Purchased a White River fly rod from Bass Pro. After the warranty expired, I broke what I will call the "tip section" of the rod. One of the employees at Bass Pro gave me the phone number for their repair shop in Ohio. The folks at the repair shop told me all they could do would be to simply put an eye on at the point where the rod broke. However, the break in the rod is in the middle of the "tip section." I don't want to put on eye on at that point b/c I assume I'll loose alot of "sensitivity." The folks at the repair were not aware of anyone who did fly rod repair. Any thoughts? Does anyone know who might be able to repair this rod? Thanks & tight lines.


----------



## flyrodder46 (Dec 31, 2011)

Your only hope would be to find someone else who has broken a different section of the rod, and buy the tip from them. One of the bad points of composite rods is that if a section breaks it must be completely replaced and not repaired as you can with a bamboo rod. I always thought that Bass Pro had a pretty good warranty replacement, but evidently not. Good luck in your search, but I think you need to start looking for a new rod.

D


----------



## twowack (Dec 21, 2010)

Ive seen sleeves used on that section but will change the feel enough to cause new words to come out of your face,and for the amount of cash your going to spend having it fixed you can part it out on flea bay or craigs list and work towards a better graphite rod.
Moving into a better rod is sometimes the best decision.
And look at the rods with better warranties it can be a big relief.
I fished with a guy out of a boat that was all over the place trying to flap his line out there, I bought a rod with 25 year warranty I expected the rod to get broken, fishing with the wild the man and it happened .Got reimbursed got into an even better rig.
Cheers!


----------



## wicklundrh (Mar 18, 2014)

The only other option I would recommend is to contact their repair shop again and see if they will send you just the tip section. Might cost you shipping or a small price but if you are in love with the rod, that is what I would do. 

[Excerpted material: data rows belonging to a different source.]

import Summits.BirchSwinnertonDyer.BirchSwinnertonDyer.Theorems.AlignedTransportAtTwoMainConjectureOfRankZeroBSDAtTwoHalfDescentLayerIndexGrowthFinite
import Summits.BirchSwinnertonDyer.BirchSwinnertonDyer.Theorems.AlignedTransportAtTwoMainConjectureOfRankZeroBSDAtTwoHalfDescentLayerIndexBounded
import HarnessLib

/-!
# Route `AlignedTransportAtTwo`, crux C2 `MainConjectureOfRankZeroBSDAtTwo` (stmt-BirchSwinnertonDyer-22298):
# THE GROWTH NUMBER AT FINITE LEVEL, IV — COMPLETENESS: `μ(X) = 0` ⟹ the growth numbers `g_n` are eventually positive and bounded (EVERY f.g. torsion `X`,
# no tower hypothesis); hence, under bounded control (`#ker h_n`, `#ker g_n` finite and bounded up the tower),
# `μ(X(E/K_∞)) = 0 ⟺ ∃ n, 0 < #((conj_{γ^{pⁿ}} − 1)·Sel_{p^∞}(E/K_{n+1})) · #ker g_{n+1} < p^{pⁿ(p−1)}` — the finite-level door is complete

HONEST FRAMING (cell `bsd-f1-sign2`, WIDTH-5 attached prover seat `bsd-line-att-p5` gen 57 on line `birth` of the lead `bsd-line-att-p2`;
`--supports` stmt-BirchSwinnertonDyer-22298, closes nothing; BSD is NOT proved by any of this; the crux C2, its verdict «blocked-on
`Rank1Residual.GreenbergMuConjectureIrreducible`» and every registered stub (P / T / Kμ / LimDoor / MuIneqʳ / PFμ⁺) are untouched). THEOREMS ONLY — no `def`,
no instance, no named fact, no `sorry`. Route-independent (any number field, any prime `p`, any `ℤ_p`-extension, any Pontryagin-dual datum, any rank). Sequel of
`…GrowthFinite` (the door `0 < #I_{n+1}·#ker g_{n+1} < p^{pⁿ(p−1)}` ⟹ `μ = 0`; `#I_{n+1} ∣ g_n·#ker s_{n+1}`).

* §1 ★★ `exists_forall_natCard_growth_pos_and_le` — for EVERY finitely generated torsion `Λ`-module `X` with `μ(X) = 0` there are `n₀` and `B > 0` with
  **`0 < g_n ≤ B` for all `n ≥ n₀`** (`g_n = #(ω_nX/ω_{n+1}X)`): `g_n ∣ #(X/Ψ_nX) = p^{λ(f)}·#(F/Ψ_nF) ≤ p^{λ(f)}·#F` once `λ(f) < pⁿ(p−1)` (gen 55's count with the largest
  finite submodule `F`, gen 56's `g_n ≤ #(X/Ψ_nX)`), with `B = p^{λ(f)}·#F` — no rank-`0`, regularity or «no finite submodule» hypothesis.
* §2 ★★★ `exists_natCard_map_selmerLayer_mul_kerG_lt_of_mu_eq_zero` / `mu_eq_zero_iff_exists_natCard_map_selmerLayer_mul_kerG_lt` — with the displayed hypotheses
  «`∃ T, ∀ n, 0 < #ker h_n ≤ T`» and «`∃ C, ∀ n, 0 < #ker g_n ≤ C`» (`h_n` restriction `H¹(K_n, E[p^∞]) → H¹(K_∞, E[p^∞])`, `ker g_n = A_n/Sel_n`; in print for
  the cyclotomic tower: Greenberg's Lemmas 3.1–3.3): **`μ(X(E/K_∞)) = 0 ⟺ ∃ n, 0 < #((conj_{γ^{pⁿ}} − 1)·Sel_{p^∞}(E/K_{n+1})) · #ker g_{n+1} < p^{pⁿ(p−1)}`**
  (`⟹`: `#I_{n+1} ∣ g_n·#ker s_{n+1} ≤ B·T`, `B·T·C < 2^{B·T·C} ≤ p^{pⁿ(p−1)}` for large `n`; `⟸`: file I).
What is NOT claimed: nothing about any curve; the boundedness hypotheses are displayed, not discharged; C2 untouched.
Memo `Cruxes/MainConjectureOfRankZeroBSDAtTwo/GROWTH-FINITE-att-p5-g57.md`.

References: R. Greenberg, LNM 1716 (1999), §1 pp. 60–65, Thm. 1.10, Conj. 1.11, §3 Lemmas 3.1–3.3, §4 Lemma 4.3 and p. 117 (the largest finite submodule)
[GreenbergLNM1716]; L. Washington, GTM 83, §13.3 Thm. 13.13 [Washington1997]; B. Mazur, Invent. Math. 18 (1972) §6 [Mazur1972].
-/

set_option linter.dupNamespace false
set_option autoImplicit false

noncomputable section

open scoped Classical AddSubgroup Polynomial

universe u

namespace Summit.BirchSwinnertonDyer.BirchSwinnertonDyer.Theorems.AlignedTransportAtTwoHalfDescentLayerIndexGrowthFiniteComplete

open WeierstrassCurve Literature.NumberTheory.EllipticCurves Literature.NumberTheory.EllipticCurves.IwasawaDual
  Literature.NumberTheory.EllipticCurves.IwasawaAlgebra
  Summit.BirchSwinnertonDyer.Rank1Residual.X1.MuLambda
  Summit.BirchSwinnertonDyer.Rank1Residual.X1.GeneratorBoundMu
  Summit.BirchSwinnertonDyer.Rank1Residual.Iwasawa
  Summit.BirchSwinnertonDyer.BirchSwinnertonDyer.Theorems.DefectPrime
  Summit.BirchSwinnertonDyer.BirchSwinnertonDyer.Theorems.AlignedTransportAtTwoCyclotomicLayerPrime
  Summit.BirchSwinnertonDyer.BirchSwinnertonDyer.Theorems.AlignedTransportAtTwoHalfDescentLayerIndex
  Summit.BirchSwinnertonDyer.BirchSwinnertonDyer.Theorems.AlignedTransportAtTwoHalfDescentLayerIndexFinite
  Summit.BirchSwinnertonDyer.BirchSwinnertonDyer.Theorems.AlignedTransportAtTwoHalfDescentLayerIndexBounded
  Summit.BirchSwinnertonDyer.BirchSwinnertonDyer.Theorems.AlignedTransportAtTwoHalfDescentLayerIndexGrowth
  Summit.BirchSwinnertonDyer.BirchSwinnertonDyer.Theorems.AlignedTransportAtTwoHalfDescentLayerIndexGrowthDual
  Summit.BirchSwinnertonDyer.BirchSwinnertonDyer.Theorems.AlignedTransportAtTwoHalfDescentLayerIndexGrowthFinite

/-! ## §1 `μ = 0` ⟹ the growth numbers are eventually positive and bounded (any f.g. torsion `X`, any tower) -/

section Module

variable {p : ℕ} [hp : Fact p.Prime] {M : Type u} [AddCommGroup M] [Module (IwasawaAlgebra p) M]

/-- ★★ **`μ(X) = 0` ⟹ `∃ n₀ B > 0, ∀ n ≥ n₀: 0 < g_n ≤ B`** for EVERY finitely generated torsion `Λ`-module `X` (no tower, regularity or finite-submodule hypothesis):
with `char X = (f)`, `F` the largest finite submodule and `λ(f) < pⁿ(p−1)`, `g_n ∣ #(X/Ψ_nX) = p^{λ(f)}·#(F/Ψ_nF) ≤ p^{λ(f)}·#F` (gen 55's count, `μ(f) = 0`) and `g_n > 0`.
[cite: Washington1997, §13.3 Thm. 13.13] [cite: GreenbergLNM1716, Thm. 1.10] -/
theorem exists_forall_natCard_growth_pos_and_le [Module.Finite (IwasawaAlgebra p) M] (hM : Module.IsTorsion (IwasawaAlgebra p) M) (hμ : muInvariant p M = 0) :
    ∃ n₀ B : ℕ, 0 < B ∧ ∀ n, n₀ ≤ n →
      0 < Nat.card (↥(Ideal.span {((1 + PowerSeries.X : PowerSeries ℤ_[p]) ^ (p ^ n) - 1 : IwasawaAlgebra p)} • ⊤ : Submodule (IwasawaAlgebra p) M) ⧸
          (Ideal.span {(((Polynomial.cyclotomic (p ^ (n + 1)) ℤ_[p]).comp (Polynomial.X + 1) : ℤ_[p][X]) : IwasawaAlgebra p)} • ⊤ :
            Submodule (IwasawaAlgebra p) ↥(Ideal.span {((1 + PowerSeries.X : PowerSeries ℤ_[p]) ^ (p ^ n) - 1 : IwasawaAlgebra p)} • ⊤ :
              Submodule (IwasawaAlgebra p) M))) ∧
      Nat.card (↥(Ideal.span {((1 + PowerSeries.X : PowerSeries ℤ_[p]) ^ (p ^ n) - 1 : IwasawaAlgebra p)} • ⊤ : Submodule (IwasawaAlgebra p) M) ⧸
          (Ideal.span {(((Polynomial.cyclotomic (p ^ (n + 1)) ℤ_[p]).comp (Polynomial.X + 1) : ℤ_[p][X]) : IwasawaAlgebra p)} • ⊤ :
            Submodule (IwasawaAlgebra p) ↥(Ideal.span {((1 + PowerSeries.X : PowerSeries ℤ_[p]) ^ (p ^ n) - 1 : IwasawaAlgebra p)} • ⊤ :
              Submodule (IwasawaAlgebra p) M))) ≤ B := by
  haveI : IsNoetherian (IwasawaAlgebra p) M := inferInstance
  obtain ⟨f, hf0, hchar⟩ := exists_charGenerator_ne_zero M hM
  have hmu : mu f = 0 := by rw [Summit.BirchSwinnertonDyer.Rank1Residual.X1.MuPart.mu_generator_eq_muInvariant M hM hf0 hchar]; exact hμ
  obtain ⟨F, hFfin, hFmax⟩ := exists_finite_submodule_forall_finite_le (R := IwasawaAlgebra p) (M := M)
  haveI : Finite F := hFfin
  have hF := forall_finite_eq_bot_quotient_of_forall_finite_le F hFmax
  obtain ⟨n₀, -, hn₀⟩ := exists_linear_lt_pow (p := p) 0 (lam f) 0
  rw [zero_mul, zero_add] at hn₀
  refine ⟨n₀, p ^ lam f * Nat.card F, Nat.mul_pos (pow_pos hp.out.pos _) Nat.card_pos, fun n hn ↦ ?_⟩
  have hlam : lam f < p ^ n * (p - 1) := hn₀.trans_le (Nat.mul_le_mul_right _ (Nat.pow_le_pow_right hp.out.pos hn))
  have hcount := natCard_layerQuotient_eq_pow_mul hM F hF hchar hlam
  rw [hmu, mul_zero, zero_add] at hcount
  haveI : Finite (F ⧸ (Ideal.span {(((Polynomial.cyclotomic (p ^ (n + 1)) ℤ_[p]).comp (Polynomial.X + 1) : ℤ_[p][X]) : IwasawaAlgebra p)} • ⊤ :
      Submodule (IwasawaAlgebra p) F)) := Finite.of_surjective _ (Submodule.mkQ_surjective _)
  have hFq_pos : 0 < Nat.card (F ⧸ (Ideal.span {(((Polynomial.cyclotomic (p ^ (n + 1)) ℤ_[p]).comp (Polynomial.X + 1) : ℤ_[p][X]) : IwasawaAlgebra p)} • ⊤ :
      Submodule (IwasawaAlgebra p) F)) := Nat.card_pos
  have hFq_le : Nat.card (F ⧸ (Ideal.span {(((Polynomial.cyclotomic (p ^ (n + 1)) ℤ_[p]).comp (Polynomial.X + 1) : ℤ_[p][X]) : IwasawaAlgebra p)} • ⊤ :
      Submodule (IwasawaAlgebra p) F)) ≤ Nat.card F := Nat.card_le_card_of_surjective _ (Submodule.mkQ_surjective _)
  have hpos : 0 < Nat.card (M ⧸ (Ideal.span {(((Polynomial.cyclotomic (p ^ (n + 1)) ℤ_[p]).comp (Polynomial.X + 1) : ℤ_[p][X]) : IwasawaAlgebra p)} • ⊤ :
      Submodule (IwasawaAlgebra p) M)) := by
    rw [hcount]
    exact Nat.mul_pos (pow_pos hp.out.pos _) hFq_pos
  obtain ⟨hgpos, hgle⟩ := natCard_growth_pos_and_le_of_natCard_layerQuotient_pos (M := M) hpos
  refine ⟨hgpos, hgle.trans ?_⟩
  rw [hcount]
  exact Nat.mul_le_mul_left _ hFq_le

end Module

/-! ## §2 Completeness of the finite-level door under bounded control -/

section Selmer

variable {K : Type u} [Field K] [NumberField K] (W : WeierstrassCurve K) {p : ℕ} [hp : Fact p.Prime] (κ : ZpExtension K p)
  {γ : Field.absoluteGaloisGroup K}

/-- ★★★ **COMPLETENESS OF THE FINITE-LEVEL DOOR.** `E/K`, `κ` any `ℤ_p`-extension with topological generator `γ`, `D` any Pontryagin-dual datum with `X` f.g. torsion, and
BOUNDED CONTROL: the restriction kernels `ker h_n` and Greenberg's control kernels `ker g_n = A_n/Sel_n` are finite and bounded up the tower (displayed hypotheses; in print:
Greenberg's Lemmas 3.1–3.3 for the cyclotomic tower). If **`μ(X(E/K_∞)) = 0`** then at SOME layer `n` (indeed at every large one)
**`0 < #((conj_{γ^{pⁿ}} − 1)·Sel_{p^∞}(E/K_{n+1})) · #ker g_{n+1} < p^{pⁿ(p−1)}`** (`#I_{n+1} ∣ g_n·#ker s_{n+1} ≤ B·T` by §1 and file I, against `pⁿ(p−1) → ∞`).
[cite: GreenbergLNM1716, §3 Lemmas 3.1–3.3, §4 Lemma 4.3, Thm. 1.10, Conj. 1.11] [cite: Washington1997, §13.3 Thm. 13.13] -/
theorem exists_natCard_map_selmerLayer_mul_kerG_lt_of_mu_eq_zero (hγ : κ.IsTopGenerator γ) (D : W.SelmerDualData κ γ) [Module.Finite (IwasawaAlgebra p) D.X]
    (hD : D.IsTorsion) (hμ : D.mu = 0)
    (hh : ∃ T : ℕ, ∀ n, 0 < Nat.card (W.layerToInfty κ n).ker ∧ Nat.card (W.layerToInfty κ n).ker ≤ T)
    (hg : ∃ C : ℕ, ∀ n, 0 < Nat.card (W.KerG κ n) ∧ Nat.card (W.KerG κ n) ≤ C) :
    ∃ n : ℕ, 0 < Nat.card ↥((W.selmerLayer κ (n + 1)).map
          (W.conjH1 p (κ.layerSubgroup (n + 1)) (γ ^ p ^ n) - AddMonoidHom.id (W.subgroupH1 p (κ.layerSubgroup (n + 1))))) *
        Nat.card (W.KerG κ (n + 1)) ∧
      Nat.card ↥((W.selmerLayer κ (n + 1)).map
          (W.conjH1 p (κ.layerSubgroup (n + 1)) (γ ^ p ^ n) - AddMonoidHom.id (W.subgroupH1 p (κ.layerSubgroup (n + 1))))) *
        Nat.card (W.KerG κ (n + 1)) < p ^ (p ^ n * (p - 1)) := by
  obtain ⟨T, hT⟩ := hh
  obtain ⟨C, hC⟩ := hg
  obtain ⟨n₀, B, -, hB⟩ := exists_forall_natCard_growth_pos_and_le (M := D.X) hD hμ
  obtain ⟨n, hn, hlt⟩ := exists_linear_lt_pow (p := p) 0 (B * T * C) n₀
  rw [zero_mul, zero_add] at hlt
  obtain ⟨-, hdvd⟩ := natCard_growth_mul_dvd_and_dvd W κ hγ D n
  obtain ⟨hgpos, hgle⟩ := hB n hn
  haveI : Finite (W.layerToInfty κ (n + 1)).ker := (Nat.card_pos_iff.mp (hT (n + 1)).1).2
  haveI : Finite ↥((W.layerToInfty κ (n + 1)).ker ⊓ W.selmerLayer κ (n + 1)) :=
    Finite.of_injective _ (AddSubgroup.inclusion_injective (inf_le_left : (W.layerToInfty κ (n + 1)).ker ⊓ W.selmerLayer κ (n + 1) ≤ _))
  have hks_pos : 0 < Nat.card ↥((W.layerToInfty κ (n + 1)).ker ⊓ W.selmerLayer κ (n + 1)) := Nat.card_pos
  have hks_le : Nat.card ↥((W.layerToInfty κ (n + 1)).ker ⊓ W.selmerLayer κ (n + 1)) ≤ T :=
    (Nat.le_of_dvd (hT (n + 1)).1 (AddSubgroup.card_dvd_of_le inf_le_left)).trans (hT (n + 1)).2
  have hIpos := Nat.pos_of_dvd_of_pos hdvd (Nat.mul_pos hgpos hks_pos)
  have hIle := (Nat.le_of_dvd (Nat.mul_pos hgpos hks_pos) hdvd).trans (Nat.mul_le_mul hgle hks_le)
  refine ⟨n, Nat.mul_pos hIpos (hC (n + 1)).1, ?_⟩
  calc _ ≤ B * T * C := Nat.mul_le_mul hIle (hC (n + 1)).2
    _ < 2 ^ (B * T * C) := Nat.lt_two_pow_self
    _ ≤ p ^ (B * T * C) := Nat.pow_le_pow_left hp.out.two_le _
    _ ≤ p ^ (p ^ n * (p - 1)) := Nat.pow_le_pow_right hp.out.pos hlt.le

/-- ★★★ **THE FINITE-LEVEL DOOR IS COMPLETE UNDER BOUNDED CONTROL: `μ(X(E/K_∞)) = 0 ⟺ ∃ n, 0 < #((conj_{γ^{pⁿ}} − 1)·Sel_{p^∞}(E/K_{n+1})) · #ker g_{n+1} < p^{pⁿ(p−1)}`**,
for EVERY dual datum with `X` f.g. torsion over ANY `ℤ_p`-extension whose restriction kernels and control kernels are finite and bounded (any rank).
[cite: GreenbergLNM1716, §3 Lemmas 3.1–3.3, §4 Lemma 4.3, Conj. 1.11] [cite: Washington1997, §13.3 Thm. 13.13] -/
theorem mu_eq_zero_iff_exists_natCard_map_selmerLayer_mul_kerG_lt (hγ : κ.IsTopGenerator γ) (D : W.SelmerDualData κ γ) [Module.Finite (IwasawaAlgebra p) D.X]
    (hD : D.IsTorsion) (hh : ∃ T : ℕ, ∀ n, 0 < Nat.card (W.layerToInfty κ n).ker ∧ Nat.card (W.layerToInfty κ n).ker ≤ T)
    (hg : ∃ C : ℕ, ∀ n, 0 < Nat.card (W.KerG κ n) ∧ Nat.card (W.KerG κ n) ≤ C) :
    D.mu = 0 ↔ ∃ n : ℕ, 0 < Nat.card ↥((W.selmerLayer κ (n + 1)).map
          (W.conjH1 p (κ.layerSubgroup (n + 1)) (γ ^ p ^ n) - AddMonoidHom.id (W.subgroupH1 p (κ.layerSubgroup (n + 1))))) *
        Nat.card (W.KerG κ (n + 1)) ∧
      Nat.card ↥((W.selmerLayer κ (n + 1)).map
          (W.conjH1 p (κ.layerSubgroup (n + 1)) (γ ^ p ^ n) - AddMonoidHom.id (W.subgroupH1 p (κ.layerSubgroup (n + 1))))) *
        Nat.card (W.KerG κ (n + 1)) < p ^ (p ^ n * (p - 1)) :=
  ⟨fun hμ ↦ exists_natCard_map_selmerLayer_mul_kerG_lt_of_mu_eq_zero W κ hγ D hD hμ hh hg,
    fun ⟨_, hpos, hlt⟩ ↦ mu_eq_zero_of_natCard_map_selmerLayer_mul_kerG_lt W κ hγ D hD hpos hlt⟩

end Selmer

end Summit.BirchSwinnertonDyer.BirchSwinnertonDyer.Theorems.AlignedTransportAtTwoHalfDescentLayerIndexGrowthFiniteComplete

end
/-!
# The PAYER-POOL form of the off-reach two-family stack ledger: `(κ₁+κ₂)πρ² − 4000(1+h)ρ ≤ Σ_PAY (12 − deg)`, uniform numeric constant
# (crux `GenericWallFloor`, stmt-Ventures-19480, line `WallLedgerG`; debt G-U for lane T, cf-p1 (xlv⁗) 2026-08-28T22:21Z / order (2) 22:31Z)

HONEST FRAMING. Venture `Summits/Ventures/Crystal3D` (cell `crystal3d-full`), helper `--supports` the crux `GenericWallFloor`
(stmt-Ventures-19480) of `route-Ventures-StickyWulffConstant`, registered line `WallLedgerG`, open stub `stub_twoSlabAdhesion`.
Rung credit only; F-C1 not moved; NOT the stub.  Inputs BY NAME as in `twoSlabAdhesion_stackLedger_offReach`: E1 (`hcert`), `DoubleStarCoaxialAt` /
`CapPairCoaxial` (= `StarPairFar`).

WHY.  Lane T consumes wall cells only with constants UNIFORM in the plate pair (wulff-p2's Q-T′: R1), in the exact-bond currency of
`BilayerWallAt`, through `bilayerWallAt_of_payerBound` (`…TextureLiminfBilayerWallBookkeeping`), whose single input is a PAYER-POOL
inequality `2Q ≤ Σ_{PAY} (12 − deg) + C'(1+h)ρ` over the ledger's payer window.  The landed `twoSlabAdhesion_stackLedger_offReach` concludes the ADHESION
form, whose conversion passes through `affineSampleDeficit_upper` (constant `K²/|⟪w, A⁻¹e₃⟫|`, NOT uniform in the orientation).  But its
internal main estimate IS a payer-pool inequality with a NUMERIC constant: this file exports exactly that step, verbatim from the landed
proof, so the (β) import of lane T's `fam*Fcc` stubs (non-co-axial registered fcc pairs sorted by `hgen`) can be fed to
`bilayerWallAt_of_payerBound` with pair-free constants (thickness `R₀ = 10` here; T re-anchors thicker plates onto this window since the
statement is uniform in the translations).
* **`payerPool_offReach`** — disjoint reach sets (`hoff`), steep slots `u₁` up / `u₂` down, vertical `±e₃`; for every cell of thickness `10` (hypotheses verbatim, `R₀ = 10` literal):
  `(κ₁ + κ₂)·π·ρ² − 4000·(1+h)·ρ ≤ Σ_{y ∈ PAY} (12 − deg y)`, `κᵢ = √2|⟪Aᵢuᵢ, e₃⟫|`, `PAY` = unsaturated balls with
  `−12 ≤ y₂ ≤ h + 12` — NO `φ`, NO face count, constant `4000` independent of `(A₁, t₁, A₂, t₂)`.
WHAT THIS IS NOT: not the stub; registered translations / ray-aligned pairs not covered; the T-side re-anchoring and the
`stacking`-presentation of fcc plates are lane T's glue; F-C1 not moved.
-/

noncomputable section

namespace Summit.Ventures.Crystal3D.Theorems

open Summit.Ventures.Crystal3D Finset
open Literature.MathematicalPhysics.StatisticalMechanics (fccStacking barlowStacking IsHaggSeq contactDeficiency)
open scoped InnerProductSpace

They may only send you the blank tip portion however it would be pretty easy to find someone to tie just that section and match the wraps to your older section. You can even use the same guides and tip top that came off the broken rod portion you are replacing.


----------



## Davey Boy (Jan 5, 2011)

Try contacting someone from corporate customer service or a regional manager. I'm sure you would get better results, most companies will stand behind their products and your rod should be replaced not repaired .On a side note this would be a good time to upgrade and keep the White River for a back up or a loaner.


----------



## jjc155 (Oct 16, 2005)

Try to figure out what company actually made the rod. I think Loomis used to make rods for bass pro, but not sure now (it may even say on the blank). Once you figure out what company made the rod/blank call THEM and see if they still make the section you need. Prop be able to pick a section up farely cheap, if they are still made.

J-


----------



## GuppyII (Sep 14, 2008)

The big issue is finding a matching tip section, you need to match that otherwise it's a lost cause. A lot of cabelas and bass pro rods are made in a certain run, when they are out, they are out, they are made on existing mandrel but the mat and epoxy will be a special blend for the company. They don't usually replace a section, they replace the whole rod with a comparable equivalent. In the case of their cheaper lines they only will have a year warranty or so, same as most companies. That's why some rods cost 600 bucks, they will replace your rod for a lifetime with comparable equipment. Sucks initially but works out in the long run.


----------



## STONE FLY (Feb 26, 2001)

Probly out of luck with the white river. Its not gonna be worth the time or trouble to try to get it fixed. What weight rod is it?


----------



## jaytothekizzay (Apr 1, 2002)

Time to upgrade

Sent from my SM-N900V using Ohub Campfire mobile app


----------